_THE DATA_
=== Section Start ===

/-!
# DAG node N11 — THE CUBE-COVER ROW IS TIGHT: on a torus wider than one `𝐃_1`-cube whose `𝐃_1` grid divides it, the row `hcov` of the no-expansion 𝐓-step faces FORCES
# the nesting numeric `L·M₂ ∣ M` — so the binder `hdiv` of the `_of_nesting` faces (p606678) is EXACTLY as strong as the row it replaces (A6 ∕ strictness exhibit)

HEADER — WORK-UNIT METADATA.  Cell `pub-ymgap`, YM-PLAN Track A (HUMAN RULING D-0062 ∕ D-0149 width seats), seat `pub-ymgap-dag-n11-w4` (g3; WIDTH SEAT 4 of 4 on
NODE n11 [B14]), route `BalabanUVNodes`, item K1⁷ `StabilityBAtRecordR13SepCoPH` = stmt-QuantumFields-20542 (helper, `--kind proof --supports 20542 --as helper`, count-neutral).
[III] = [Balaban1988Convergent], [I] = [Balaban1987RG1].  Over this seat's `…N11CubeCoverRowOfNesting` (p606678: ★★ `cover_row_of_partCompat_of_nesting` — the row FROM the numeric),
node00-def-K0b's `Node00/Record12BgRowCubeGeometry` (`cubeIndices_bounds`), the cell's `AlphaInputsT3ACv3StencilGauge` (`StencilGauge.int_eq_of_cast_eq`: residues determine
representatives in `[0, T)` — reused, not restated; gate `dedup.landed` on ed.1), def-R's cube geometry (`cubeIndices`, `cubeEnl`, `cubeExt`, `unionsOfCubes`, `dCubeSide`, `DOfRecord`,
`SeqOfRecord`), r11's `B14.Eq218Concrete.Seq.ofChain` (the index of a (2.1) chain), the torus cover `B15Eq112TorusCover.cover`.

WHY THIS FILE.  p606678 replaced the displayed row `hcov` («at every level `1 ≤ j ≤ k` and every (2.18) index `s`, `Ω_j(s) ⊆ ⋃ {L M₂ R_j-cubes of the (2.17) partition inside
`Ω_j(s)`}») of dag-n11-d's no-expansion 𝐓-step faces by ONE scalar, the nesting numeric `L·M₂ ∣ M`, given the faces' own `PartCompat₁₃`.  THIS FILE proves the CONVERSE, so the
replacement loses nothing: already the level-1 instance of `hcov` at ONE index — `Ω_1 = Λ_1 =` the `𝐃_1`-cube of index `0` (side `s = L·M·R_1`) — forces `S ∣ s` for the partition
side `S = L²·M₂·R_1`, i.e. `L·M₂ ∣ M`, as soon as the `𝐃_1` grid divides the torus (`PartCompat₁₃ … 1`) and the torus is wider than that one cube (`s < 2·L^{m+K}`; at `s =` the
period the cube IS the torus and the cover is trivial).  The mechanism is one axis walk: the grid `S`-cube through the far corner `cover((s−1)·e₀)` starts at `S·a₀ < 2L^{m+K}` (grid cubes
start below the period), lies inside the `s`-cube, hence meets only residues `< s` along the axis and cannot wrap (the residue `2L^{m+K} − 1 ≥ s` is not in the cube) — so it is the
integer interval `[S·a₀, S·a₀ + S − 1] ⊆ [0, s − 1]` containing `s − 1`: `s = S·(a₀ + 1)`.  In particular dag-n11-d g12's located sentence (bus l.27232: K0a's `M = M₂ = 1` fails
the cover) is the instance `L ∤ 1` of a kernel theorem, and `hcov ⟺ L·M₂ ∣ M` under the faces' structural rows.

WHAT THIS FILE PROVES (0 `sorry`, 0 `def`; nothing of Bałaban asserted).  §1 torus geometry (any `Params` with `0 < d`): `mul_cubeIndices_lt` (grid cubes start below the period) ·
★★ `dvd_of_cube_subset_iUnion_cubesIn` (`s ∣ T`, `s < T`, `0 < S`: the `s`-cube of index `0`
covered by the grid `S`-cubes inside it ⇒ `S ∣ s`).  §2 the record's letters: `zero_mem_cubeIndices` · `exists_seqOfRecord_one_cube` (a length-1 (2.18) index with `Ω_1 =` the
`𝐃_1`-cube of index `0`; r11's `Seq.ofChain`) · ★★ `nesting_of_cover_row` (generic θ: `1 ≤ k`, `PartCompat₁₃ … 1`, the `𝐃_1`-cube narrower than the torus, the row `hcov` up to `k`
⇒ `L·M₂ ∣ M`) · ★★★ `cover_row_iff_nesting` (with p606678: under `PartCompat₁₃ … k`, `1 ≤ k`, proper torus, `hcov ⟺ L·M₂ ∣ M`) · `not_cover_row_of_not_dvd`.

HONEST FRAMING.  Helper lane of K1⁷; torus ∕ lattice arithmetic; nothing of [III]'s estimates asserted; NOT a refutation of any registered text — it certifies that a DISPLAYED
hypothesis of dag-n11-d's faces is equivalent to the scalar that replaced it.  N11 NOT discharged; K1⁷ NOT closed; counts unmoved (typed 28∕28 · discharged 5∕27).  R4 closes only
the conditional finite-𝕋⁴ rung `BalabanLadder.UV` of one programme at fixed `ε = L^{−K}` — NOT ℝ⁴, NOT OS, NOT a mass gap, NOT Clay.  No `sorry`, `axiom`, `def`, `instance`,
`notation`.  Sources (SHAPE only): [III] (2.1) p.254, (2.5) p.255, (2.17)–(2.18) p.257; [I] (0.1) p.251.
-/

noncomputable section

=== Section End ===

_HOW TO COMPLETE THIS TASK_
The data must be given again in full. Keep every line identical.

_TASK OUTPUT_
/-!
# DAG node N11 — THE CUBE-COVER ROW IS TIGHT: on a torus wider than one `𝐃_1`-cube whose `𝐃_1` grid divides it, the row `hcov` of the no-expansion 𝐓-step faces FORCES
# the nesting numeric `L·M₂ ∣ M` — so the binder `hdiv` of the `_of_nesting` faces (p606678) is EXACTLY as strong as the row it replaces (A6 ∕ strictness exhibit)

HEADER — WORK-UNIT METADATA.  Cell `pub-ymgap`, YM-PLAN Track A (HUMAN RULING D-0062 ∕ D-0149 width seats), seat `pub-ymgap-dag-n11-w4` (g3; WIDTH SEAT 4 of 4 on
NODE n11 [B14]), route `BalabanUVNodes`, item K1⁷ `StabilityBAtRecordR13SepCoPH` = stmt-QuantumFields-20542 (helper, `--kind proof --supports 20542 --as helper`, count-neutral).
[III] = [Balaban1988Convergent], [I] = [Balaban1987RG1].  Over this seat's `…N11CubeCoverRowOfNesting` (p606678: ★★ `cover_row_of_partCompat_of_nesting` — the row FROM the numeric),
node00-def-K0b's `Node00/Record12BgRowCubeGeometry` (`cubeIndices_bounds`), the cell's `AlphaInputsT3ACv3StencilGauge` (`StencilGauge.int_eq_of_cast_eq`: residues determine
representatives in `[0, T)` — reused, not restated; gate `dedup.landed` on ed.1), def-R's cube geometry (`cubeIndices`, `cubeEnl`, `cubeExt`, `unionsOfCubes`, `dCubeSide`, `DOfRecord`,
`SeqOfRecord`), r11's `B14.Eq218Concrete.Seq.ofChain` (the index of a (2.1) chain), the torus cover `B15Eq112TorusCover.cover`.

WHY THIS FILE.  p606678 replaced the displayed row `hcov` («at every level `1 ≤ j ≤ k` and every (2.18) index `s`, `Ω_j(s) ⊆ ⋃ {L M₂ R_j-cubes of the (2.17) partition inside
`Ω_j(s)`}») of dag-n11-d's no-expansion 𝐓-step faces by ONE scalar, the nesting numeric `L·M₂ ∣ M`, given the faces' own `PartCompat₁₃`.  THIS FILE proves the CONVERSE, so the
replacement loses nothing: already the level-1 instance of `hcov` at ONE index — `Ω_1 = Λ_1 =` the `𝐃_1`-cube of index `0` (side `s = L·M·R_1`) — forces `S ∣ s` for the partition
side `S = L²·M₂·R_1`, i.e. `L·M₂ ∣ M`, as soon as the `𝐃_1` grid divides the torus (`PartCompat₁₃ … 1`) and the torus is wider than that one cube (`s < 2·L^{m+K}`; at `s =` the
period the cube IS the torus and the cover is trivial).  The mechanism is one axis walk: the grid `S`-cube through the far corner `cover((s−1)·e₀)` starts at `S·a₀ < 2L^{m+K}` (grid cubes
start below the period), lies inside the `s`-cube, hence meets only residues `< s` along the axis and cannot wrap (the residue `2L^{m+K} − 1 ≥ s` is not in the cube) — so it is the
integer interval `[S·a₀, S·a₀ + S − 1] ⊆ [0, s − 1]` containing `s − 1`: `s = S·(a₀ + 1)`.  In particular dag-n11-d g12's located sentence (bus l.27232: K0a's `M = M₂ = 1` fails
the cover) is the instance `L ∤ 1` of a kernel theorem, and `hcov ⟺ L·M₂ ∣ M` under the faces' structural rows.

WHAT THIS FILE PROVES (0 `sorry`, 0 `def`; nothing of Bałaban asserted).  §1 torus geometry (any `Params` with `0 < d`): `mul_cubeIndices_lt` (grid cubes start below the period) ·
★★ `dvd_of_cube_subset_iUnion_cubesIn` (`s ∣ T`, `s < T`, `0 < S`: the `s`-cube of index `0`
covered by the grid `S`-cubes inside it ⇒ `S ∣ s`).  §2 the record's letters: `zero_mem_cubeIndices` · `exists_seqOfRecord_one_cube` (a length-1 (2.18) index with `Ω_1 =` the
`𝐃_1`-cube of index `0`; r11's `Seq.ofChain`) · ★★ `nesting_of_cover_row` (generic θ: `1 ≤ k`, `PartCompat₁₃ … 1`, the `𝐃_1`-cube narrower than the torus, the row `hcov` up to `k`
⇒ `L·M₂ ∣ M`) · ★★★ `cover_row_iff_nesting` (with p606678: under `PartCompat₁₃ … k`, `1 ≤ k`, proper torus, `hcov ⟺ L·M₂ ∣ M`) · `not_cover_row_of_not_dvd`.

HONEST FRAMING.  Helper lane of K1⁷; torus ∕ lattice arithmetic; nothing of [III]'s estimates asserted; NOT a refutation of any registered text — it certifies that a DISPLAYED
hypothesis of dag-n11-d's faces is equivalent to the scalar that replaced it.  N11 NOT discharged; K1⁷ NOT closed; counts unmoved (typed 28∕28 · discharged 5∕27).  R4 closes only
the conditional finite-𝕋⁴ rung `BalabanLadder.UV` of one programme at fixed `ε = L^{−K}` — NOT ℝ⁴, NOT OS, NOT a mass gap, NOT Clay.  No `sorry`, `axiom`, `def`, `instance`,
`notation`.  Sources (SHAPE only): [III] (2.1) p.254, (2.5) p.255, (2.17)–(2.18) p.257; [I] (0.1) p.251.
-/

noncomputable section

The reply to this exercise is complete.